As described above, the electric double layer capacity is in proportion to the area of an electrochemically effective interface, so that CdlC-S (the electric double layer capacity at an interface between the catalyst-the polymer electrolyte) and CdlC-L (the electric double layer capacity at an interface between the catalyst-the liquid proton-conducting material) may be measured. Then, the contribution of the interfaces of the above-mentioned four kinds to the electric double layer capacity (Cdl) may be separated in the following manner.
First, the electric double layer capacity is measured under each of the high-humidified conditions such as 100% RH and the low-humidified conditions such as 10% RH. Incidentally, examples of a measuring method for the electric double layer capacity include cyclic voltammetry and electrochemical impedance spectroscopy. The comparison therebetween allows the contribution of the liquid proton-conducting material (in this case, “water”), namely, the above-mentioned (2) and (4) to be separated.
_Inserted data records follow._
import Literature.NumberTheory.GaloisRepresentations.QuarticTwistHeckeCharacterRamificationTwo
import HarnessLib

/-!
# The Hecke character of `y² = x³ − Dx` is RAMIFIED at every prime of `ℚ(i)` dividing `2D`
# (the conductor half of Ireland–Rosen Ch. 18 §6 Theorem 7 / Deuring: `N_E = N(𝔣_ψ)·|d_K|`)

Topic `NumberTheory/GaloisRepresentations`; namespace `Literature.NumberTheory.GaloisRepresentations.QuarticTwistDatum`.
Theorems only. Sequel of `QuarticTwistHeckeCharacterRamificationTwo` (bookkeeping, `ψ̃₀((a))`, the prime over `2`): for `D ≠ 0` free of
fourth powers and `ψ = heckeOfGross` of the datum `ψ₀(𝔭) = e((D/ϖ_𝔭)₄³)·e(ϖ_𝔭) mod (8D)`:

* §4 `natCast_notMem_sq` (an odd `p` is unramified in `ℚ(i)`), `count_normalizedFactors_span_eq` (`ord_w((±p^m c)) = m`),
  ★ `not_isUnramifiedAt_gen_odd` — at `w ∣ p`, `p` odd, `p^m ∥ D` (`1 ≤ m ≤ 3`): witness `a ≡ g (w)`, `a ≡ 1` modulo
  `∏_{v ∣ 8D, v ≠ w} 𝔭_v^{n_v+8}`, `g` a non-square mod `w`; then `ψ̃₀((a)) = e((D/(a))₄³ a)` with `(D/(a))₄ = (g/w)₄^m ≠ 1` by Prop. 9.9.8
  (`(D″/(a))₄ = (a/(D″))₄`, `D = ±2^j D″`, `D″ ≡ 1 (4)`) and the supplements `(−1/(a))₄ = (2/(a))₄ = 1` for `a ≡ 1 (16)`, `(g/w)₄² = −1`;
* §5 ★★ `not_isUnramifiedAt_gen` — `ψ` is ramified at every `w ∣ (8D)`.

## References
* K. Ireland, M. Rosen, *A Classical Introduction to Modern Number Theory*, 2nd ed. (1990), Ch. 18 §6 Theorem 7, §7; Ch. 9 §9 Prop. 9.9.8,
  §7 Lemmas 4–5. [IrelandRosen1990]
* J. H. Silverman, *Advanced Topics in the Arithmetic of Elliptic Curves* (1994), II Thm. 10.5. [SilvermanATAEC1994]
* J. Neukirch, *Algebraic Number Theory* (1999), Ch. VII §6 (6.14). [NeukirchANT1999]

## Mathlib / tree search
Tree: `not_isUnramifiedAt_heckeOfGross_of_ne`, `exists_complement`, `exists_place_two`, `eq_of_two_mem`, `idealPow_gen_span`, `prod_embedding_eq`,
`exists_prime_mem`, `not_isUnramifiedAt_gen_two` (`QuarticTwistHeckeCharacterRamificationTwo`); `quarticSymbol_*`, `quarticSymbol_span_intCast_primary_comm`,
`quarticResidueSymbol_sq_eq_quadraticChar`, `exists_prime_eq_mul_galRestrict_of_mod_four_eq_one`, `charP_quotient_of_natCast_mem`.
Mathlib: `FiniteField.exists_nonsquare`, `Ideal.mem_normalizedFactors_iff`, `Ideal.count_normalizedFactors_eq`, `Multiset.prod_map_eq_pow_single`,
`Nat.exists_eq_two_pow_mul_odd`, `Nat.exists_eq_pow_mul_and_not_dvd`.
-/

noncomputable section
Further, deactivation of the catalyst, for example, in the case of using Pt as the catalyst, deactivation of the catalyst by supplying CO gas to an electrode targeted for measuring to adsorb CO on the Pt surface allows the contribution to the electric double layer capacity to be separated. In such a state, the electric double layer capacity on the high-humidified and low-humidified conditions is measured by the same method as described above, and the comparison therebetween allows the contribution of the catalyst, namely, the above-mentioned (1) and (2) to be separated.
Through the above, all of the contributions of the above-mentioned (1) to (4) may be separated, and the electric double layer capacity formed at both an interface between the catalyst and the polymer electrolyte and an interface between the catalyst and the liquid proton-conducting material may be obtained.
That is to say, a measured value (A) in the high-humidified state becomes the electric double layer capacity formed at all interfaces of the above-mentioned (1) to (4), and a measured value (B) in the low-humidified state becomes the electric double layer capacity formed at interfaces of the above-mentioned (1) and (3). Also, a measured value (C) in the catalyst deactivation and high-humidified state becomes the electric double layer capacity formed at interfaces of the above-mentioned (3) and (4), and a measured value (D) in the catalyst deactivation and low-humidified state becomes the electric double layer capacity formed at an interface of the above-mentioned (3).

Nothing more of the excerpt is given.